Unité d’Habitation: Le Corbusier’s Proto-Brutalist Urban Sky Villages

In the wake of World War II, architect Le Corbusier finally got an opportunity to put some of his lofty urban design visions into practice. Drawing on ideas he had been developing for decades, he created a series of structures that helped usher in an era of Brutalism.

A later Unité iteration in another part of France, image by Ken OHYAMA (CC BY-SA 2.0)

Despite its functionalist name, his first “Unité d’habitation de grandeur conforme” (or: “housing unit of standard size”) was designed to start an inspiring new chapter in urban planning. “Any architect who does not find this building beautiful had better lay down his pencil,” said Walter Gropius of the Bauhaus at its opening ceremony in Marseille.

Exterior and interior images of Unité in Marseille by vincent desjardins (CC BY 2.0)

Constructed in the late 1940s and early 50s, aspects of the building’s structure reflected Corbu’s Five Points of Architecture — a set of strategies he had previously applied to smaller domestic projects.

The roof of the Cité Radieuse, image by vincent desjardins (CC BY 2.0)

The new Cité Radieuse was lifted off the ground on columns and built as a modular framework into which units were inserted. A school and pool for children were set on the roof, along with sculptural ventilation towers reminiscent of ocean liner smokestacks (a nod to the modern Machine Age). Apart from that, some wood patterns ingrained in the board-formed concrete and color, ornamentation is relatively absent.

The base of the Cité Radieuse, image by vincent desjardins (CC BY 2.0)

In terms of its program, the building was organized to be a sort of self-contained city. It featured commercial and institutional functions between and above housing levels to serve the residential community.

Building section shows interlocking housing units wrapping around a central shared corridor

Residences were stacked and wrapped around shared corridors, allowing each unit to extend from one side of the building to the other for maximum sunlight. This also minimized wasted hallway space, since only one access passage was required for each set of three living levels.

View of an interior “street” level by Michel-georges bernard (CC BY-SA 1.0)

Every fourth floor, taller and wider hallways housed shops, restaurants, schools and recreational facilities for the structure’s 1600 residents. Many buildings are driven by floor-to-floor plans, but this strategy is fundamentally sectional — it is about verticals, not just horizontals.

Full-size model of a salon and terrace of the Unite d’Habitation, by SiefkinDR (CC BY-SA 4.0)

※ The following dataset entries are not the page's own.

import Mathlib
import Summits.ResolutionOfSingularities.ResolutionOfSingularities.Theorems.RadicialJungCleanModelsCleanLU3CompositeCurveChart
import HarnessLib

/-!
# Route `RadicialJung`, crux `CleanModels` (stmt-15917), stub `stub_cleanLU3DefectNonDiscrete`, sub-line (C): ONE blow-up of the curve
# `{t = t₂ = 0}` in a 3-dimensional regular local ring, packaged for the lifting of loose clean form (1) (piece G3′ of the lead's brief, step form)

Line `Sketch` rev 24 of crux stmt-ResolutionOfSingularities-15917; lead `res-B-lead-1` g3.  OURS; nothing here proves resolution in
characteristic `p`.  For `R ⊆ O` regular local of embedding dimension 3 dominated by `O`, regular system of parameters `(t, t₂, t₃)` with
`v(t) < v(t₂)`, the ring `R′ := locAtCentre R[t/t₂] O` is regular local, dominated by `O`, contains `R`, and has maximal ideal
`(t/t₂, t₂, t₃)` (✓ `…CompositeCurveChart`); and a function `g = u · t₂^a t₃^b + t · w` becomes `g = t₂ · (u · t₂^(a-1) t₃^b + (t/t₂) · w)`.
Iterating `a` times along `t₂` and `b` times along `t₃` (the valuation forces these charts when `t` is infinitely deeper than `t₂, t₃`, as for
`t ∈ 𝔪_{O₁}`, `t₂, t₃ ∈ O₁^×` along a coarsening `O₁`) turns `g` into `t₂^a t₃^b · unit` — loose clean form (1) upstairs.

* `range_vec3` — bookkeeping for `![t, t₂, t₃]`.
* `curveChart_step` — the one-step package.
* `monomial_add_mul_step` — the identity `u t₂^(a+1) t₃^b + t w = t₂ (u t₂^a t₃^b + (t/t₂) w)`.
-/

noncomputable section

set_option linter.dupNamespace false -- mandated namespace of this single-conjunct summit

open IsLocalRing
open Literature.AlgebraicGeometry.Resolution

namespace Summit.ResolutionOfSingularities.ResolutionOfSingularities.Theorems.RadicialJung.CleanModels

variable {K : Type} [Field K]

/-- `range ![a, b, c] = {a, b, c}`. [folklore] -/
theorem range_vec3 {α : Type} (a b c : α) : Set.range ![a, b, c] = {a, b, c} := by
  ext y
  simp only [Set.mem_range, Set.mem_insert_iff, Set.mem_singleton_iff]
  constructor
  · rintro ⟨m, rfl⟩
    fin_cases m
    · exact Or.inl rfl
    · exact Or.inr (Or.inl rfl)
    · exact Or.inr (Or.inr rfl)
  · rintro (rfl | rfl | rfl)
    exacts [⟨0, rfl⟩, ⟨1, rfl⟩, ⟨2, rfl⟩]

/-- **One blow-up of the curve `{t = t₂ = 0}` along `O`**: for `R ⊆ O` regular local with `(maximalIdeal R).spanFinrank = 3`, dominated by
`O`, regular system of parameters `(t, t₂, t₃)` and `v(t) < v(t₂)`, the local ring `R′ = locAtCentre R[t/t₂] O` is regular local, dominated by
`O`, contains `R`, and its maximal ideal is generated by `t/t₂, t₂, t₃`. [folklore] -/
theorem curveChart_step (O : ValuationSubring K) (R : Subring K) [IsRegularLocalRing R] (hRO : R ≤ O.toSubring)
    (hdom : SubringDominates R O.toSubring) (hd : (maximalIdeal R).spanFinrank = 3) (t t₂ t₃ : R)
    (hspan : Ideal.span {t, t₂, t₃} = maximalIdeal R) (hv : O.valuation (t : K) < O.valuation (t₂ : K)) :
    ∃ R' : Subring K, R' = locAtCentre (Subring.closure ((R : Set K) ∪ {(t : K) / (t₂ : K)})) O ∧ R ≤ R' ∧
      R' ≤ O.toSubring ∧ ∃ _ : IsRegularLocalRing R', SubringDominates R' O.toSubring ∧
      ∃ (h₁ : (t : K) / (t₂ : K) ∈ R') (h₂ : (t₂ : K) ∈ R') (h₃ : (t₃ : K) ∈ R'),
        maximalIdeal R' = Ideal.span {⟨_, h₁⟩, ⟨_, h₂⟩, ⟨_, h₃⟩} := by
  classical
  set x : Fin 3 → R := ![t, t₂, t₃] with hxdef
  have hx : Ideal.span (Set.range x) = maximalIdeal R := by rw [hxdef, range_vec3]; exact hspan
  have h01 : (0 : Fin 3) ≠ 1 := by decide
  have hv' : O.valuation ((x 0 : R) : K) < O.valuation ((x 1 : R) : K) := hv
  set B := Subring.closure ((R : Set K) ∪ {(t : K) / (t₂ : K)}) with hB
  have hBO : B ≤ O.toSubring := curveChart_le O R hRO _ _ hv.le
  have hRB : R ≤ B := fun z hz => Subring.subset_closure (Or.inl hz)
  have hBR' : B ≤ locAtCentre B O := le_locAtCentre B O
  obtain ⟨hreg, hdom'⟩ := isRegularLocalRing_locAtCentre_curveChart O R hRO hd x hx 0 1 h01 hv'.le
  have hreg' : IsRegularLocalRing (locAtCentre B O) := hreg
  have hdom'' : SubringDominates (locAtCentre B O) O.toSubring := hdom'
  have hq : (t : K) / (t₂ : K) ∈ locAtCentre B O := hBR' (Subring.subset_closure (Or.inr rfl))
  have hxm : ∀ m : Fin 3, ((x m : R) : K) ∈ locAtCentre B O := fun m => hBR' (hRB (x m).2)
  have hmax : (haveI := isLocalRing_locAtCentre hBO; IsLocalRing.maximalIdeal (locAtCentre B O)) =
      Ideal.span (insert ⟨_, hq⟩ (Set.range fun m : {m : Fin 3 // m ≠ 0} => ⟨_, hxm m⟩)) :=
    maximalIdeal_locAtCentre_curveChart O R hRO hdom x hx 0 1 hv' hq hxm
  refine ⟨locAtCentre B O, rfl, hRB.trans hBR', locAtCentre_le hBO, hreg', hdom'', hq, hxm 1, hxm 2, ?_⟩
  refine hmax.trans ?_
  congr 1
  ext g
  simp only [Set.mem_insert_iff, Set.mem_range, Set.mem_singleton_iff, Subtype.exists]
  constructor
  · rintro (rfl | ⟨m, hm, rfl⟩)
    · exact Or.inl rfl
    · right
      fin_cases m
      · exact absurd rfl hm
      · exact Or.inl rfl
      · exact Or.inr rfl
  · rintro (rfl | rfl | rfl)
    · exact Or.inl rfl
    · exact Or.inr ⟨1, by decide, rfl⟩
    · exact Or.inr ⟨2, by decide, rfl⟩

/-- **The factorisation after one step**: `u · t₂^(a+1) t₃^b + t · w = t₂ · (u · t₂^a t₃^b + (t/t₂) · w)` (`t₂ ≠ 0`). [folklore] -/
theorem monomial_add_mul_step (u t t₂ t₃ w : K) (ht₂ : t₂ ≠ 0) (a b : ℕ) :
    u * (t₂ ^ (a + 1) * t₃ ^ b) + t * w = t₂ * (u * (t₂ ^ a * t₃ ^ b) + t / t₂ * w) := by
  field_simp
  ring

end Summit.ResolutionOfSingularities.ResolutionOfSingularities.Theorems.RadicialJung.CleanModels

end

While not as free to form space as he might have been in a conventional house, Corbu carried his modular ideals into individual units as best he could. He offered residents 23 different layouts and an array of custom Modernist furniture, furnishings and fixtures — people could also pick out their own color schemes. In theory, over time, other similar adjacent structures could be built and connected by skyways.

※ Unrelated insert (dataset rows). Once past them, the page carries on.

/-! ## 3. The block frame `(P ⊕ Q) × (R ⊕ S) ≃ DPIdx P Q R S` -/

section Frame

variable (P Q R S : Type*) [Fintype P] [DecidableEq P] [Fintype Q] [DecidableEq Q] [Fintype R] [DecidableEq R]
  [Fintype S] [DecidableEq S]

/-- **The block relabelling of `V ⊗ W`**: `(P ⊕ Q) × (R ⊕ S) ≃ ((P × R) ⊕ (Q × S)) ⊕ ((P × S) ⊕ (Q × R))`
(same-sign blocks first, then the mixed ones). [folklore] -/
def dpEquiv : (P ⊕ Q) × (R ⊕ S) ≃ DPIdx P Q R S where
  toFun
    | (Sum.inl p, Sum.inl r) => Sum.inl (Sum.inl (p, r))
    | (Sum.inr q, Sum.inr s) => Sum.inl (Sum.inr (q, s))
    | (Sum.inl p, Sum.inr s) => Sum.inr (Sum.inl (p, s))
    | (Sum.inr q, Sum.inl r) => Sum.inr (Sum.inr (q, r))
  invFun
    | Sum.inl (Sum.inl (p, r)) => (Sum.inl p, Sum.inl r)
    | Sum.inl (Sum.inr (q, s)) => (Sum.inr q, Sum.inr s)
    | Sum.inr (Sum.inl (p, s)) => (Sum.inl p, Sum.inr s)
    | Sum.inr (Sum.inr (q, r)) => (Sum.inr q, Sum.inl r)
  left_inv := by rintro ⟨p | q, r | s⟩ <;> rfl
  right_inv := by rintro ((⟨p, r⟩ | ⟨q, s⟩) | (⟨p, s⟩ | ⟨q, r⟩)) <;> rfl

variable {P Q R S}

omit [Fintype P] [DecidableEq P] [Fintype Q] [DecidableEq Q] [Fintype R] [DecidableEq R] [Fintype S]
  [DecidableEq S] in
/-- `dpEquiv⁻¹` on the `P × R` block. [folklore] -/
@[simp] theorem dpEquiv_symm_inl_inl (p : P) (r : R) :
    (dpEquiv P Q R S).symm (Sum.inl (Sum.inl (p, r))) = (Sum.inl p, Sum.inl r) := rfl

omit [Fintype P] [DecidableEq P] [Fintype Q] [DecidableEq Q] [Fintype R] [DecidableEq R] [Fintype S]
  [DecidableEq S] in
/-- `dpEquiv⁻¹` on the `Q × S` block. [folklore] -/
@[simp] theorem dpEquiv_symm_inl_inr (q : Q) (s : S) :
    (dpEquiv P Q R S).symm (Sum.inl (Sum.inr (q, s))) = (Sum.inr q, Sum.inr s) := rfl

omit [Fintype P] [DecidableEq P] [Fintype Q] [DecidableEq Q] [Fintype R] [DecidableEq R] [Fintype S]
  [DecidableEq S] in
/-- `dpEquiv⁻¹` on the `P × S` block. [folklore] -/
@[simp] theorem dpEquiv_symm_inr_inl (p : P) (s : S) :
    (dpEquiv P Q R S).symm (Sum.inr (Sum.inl (p, s))) = (Sum.inl p, Sum.inr s) := rfl

omit [Fintype P] [DecidableEq P] [Fintype Q] [DecidableEq Q] [Fintype R] [DecidableEq R] [Fintype S]
  [DecidableEq S] in
/-- `dpEquiv⁻¹` on the `Q × R` block. [folklore] -/
@[simp] theorem dpEquiv_symm_inr_inr (q : Q) (r : R) :
    (dpEquiv P Q R S).symm (Sum.inr (Sum.inr (q, r))) = (Sum.inr q, Sum.inl r) := rfl

omit [Fintype P] [DecidableEq P] [Fintype Q] [DecidableEq Q] [Fintype R] [DecidableEq R] [Fintype S]
  [DecidableEq S] in
/-- **In the block frame, the Kronecker product of two block-diagonal matrices is 4-block-diagonal**:
`diag(a,b) ⊗ diag(c,d) ↦ diag(a⊗c, b⊗d, a⊗d, b⊗c)`. [folklore] -/
theorem reindex_kronecker_fromBlocks (a : Matrix P P ℂ) (b : Matrix Q Q ℂ) (c : Matrix R R ℂ)
    (d : Matrix S S ℂ) :
    Matrix.reindex (dpEquiv P Q R S) (dpEquiv P Q R S) (Matrix.fromBlocks a 0 0 b ⊗ₖ Matrix.fromBlocks c 0 0 d) =
      Matrix.fromBlocks (Matrix.fromBlocks (a ⊗ₖ c) 0 0 (b ⊗ₖ d)) 0 0
        (Matrix.fromBlocks (a ⊗ₖ d) 0 0 (b ⊗ₖ c)) := by
  ext ((⟨p, r⟩ | ⟨q, s⟩) | (⟨p, s⟩ | ⟨q, r⟩)) ((⟨p', r'⟩ | ⟨q', s'⟩) | (⟨p', s'⟩ | ⟨q', r'⟩)) <;>
    simp [Matrix.reindex_apply, Matrix.submatrix_apply]

omit [Fintype P] [Fintype Q] [Fintype R] [Fintype S] in
/-- **The hermitian form `H_V ⊗ H_W` in the block frame is `diag(+1 same-sign, −1 mixed)`.** [folklore] -/
theorem reindex_signForm_kronecker :
    Matrix.reindex (dpEquiv P Q R S) (dpEquiv P Q R S) (signForm P Q ⊗ₖ signForm R S) =
      signForm ((P × R) ⊕ (Q × S)) ((P × S) ⊕ (Q × R)) := by
  have h1 : (-1 : Matrix Q Q ℂ) ⊗ₖ (-1 : Matrix S S ℂ) = 1 := by
    rw [neg_kronecker_left, kronecker_neg_right, neg_neg, Matrix.one_kronecker_one]
  have h2 : (1 : Matrix P P ℂ) ⊗ₖ (-1 : Matrix S S ℂ) = -1 := by
    rw [kronecker_neg_right, Matrix.one_kronecker_one]
  have h3 : (-1 : Matrix Q Q ℂ) ⊗ₖ (1 : Matrix R R ℂ) = -1 := by
    rw [neg_kronecker_left, Matrix.one_kronecker_one]
  have h4 : Matrix.fromBlocks (-1 : Matrix (P × S) (P × S) ℂ) 0 0 (-1 : Matrix (Q × R) (Q × R) ℂ) = -1 := by
    rw [← Matrix.fromBlocks_one, Matrix.fromBlocks_neg, neg_zero, neg_zero]
  rw [signForm, signForm, reindex_kronecker_fromBlocks, Matrix.one_kronecker_one, h1, h2, h3, Matrix.fromBlocks_one,
    h4]

end Frame

/-! ## 4. The instance: `Ginf = U(P,Q) × U(R,S)`, `ι𝕎`, `κ`, and `junction` -/

section Instance

variable (P Q R S : Type*) [Fintype P] [DecidableEq P] [Fintype Q] [DecidableEq Q] [Fintype R] [DecidableEq R]
  [Fintype S] [DecidableEq S]

/-- **`G_∞ = U(P,Q) × U(R,S)`** — the real unitary dual pair. [cite: KonnoKonno2007, §3.1 (3.1)] -/
abbrev Ginf : Type _ := UForm P Q × UForm R S

/-- `U(⋆, reindex (H_V ⊗ H_W)) = U(⋆, diag(+1, −1))` in the block frame. [folklore] -/
theorem unitaryGroupOfForm_reindex_kronecker_eq :
    unitaryGroupOfForm (starRingEnd ℂ)
        (Matrix.reindex (dpEquiv P Q R S) (dpEquiv P Q R S) (signForm P Q ⊗ₖ signForm R S)) =
      unitaryGroupOfForm (starRingEnd ℂ) (signForm ((P × R) ⊕ (Q × S)) ((P × S) ⊕ (Q × R))) := by
  rw [reindex_signForm_kronecker]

Le Corbusier’s Berlin Unité by A.Savin (FLA)

For Corbu, the project was a turning point — it opened the door to more large-scale opportunities around the world, including a series of additional Unité structures that would come to be built around Europe.

He dubbed this first one Cité Radieuse after his earlier (unrealized) vision of a Radiant City. Locals in Marseille, however, sometimes refer to it as “La Maison du Fada” (meaning: The Nutter’s House).

For better or worse, these vertical micro-cities became an inspiration for architects and planners around the world in the decades that followed, including Brutalist designers. Indeed, that subsequent movement got its name from the French word for “raw” — Corbu described his choice of material as béton brut, meaning raw concrete.

  1. Francois Coquemont

    The building has a hotel, which is your only way to visit the building itself, and observe the inside details first hand (and have access to the roof terrace).

  2. Manal Nasseredine

    If you’re in Paris, you can visit at the Cité de l’Architecture close to the Tour Eiffel an ‘excerpt’ of the Cité Radieuse featuring a piece of hallway and a full flat. You’ll be able to sense to which extend this building architecture can offer comfort and harmony… and be puzzeled thinking about how the heck could this paradise serve as a craddle to so many suburbian hells!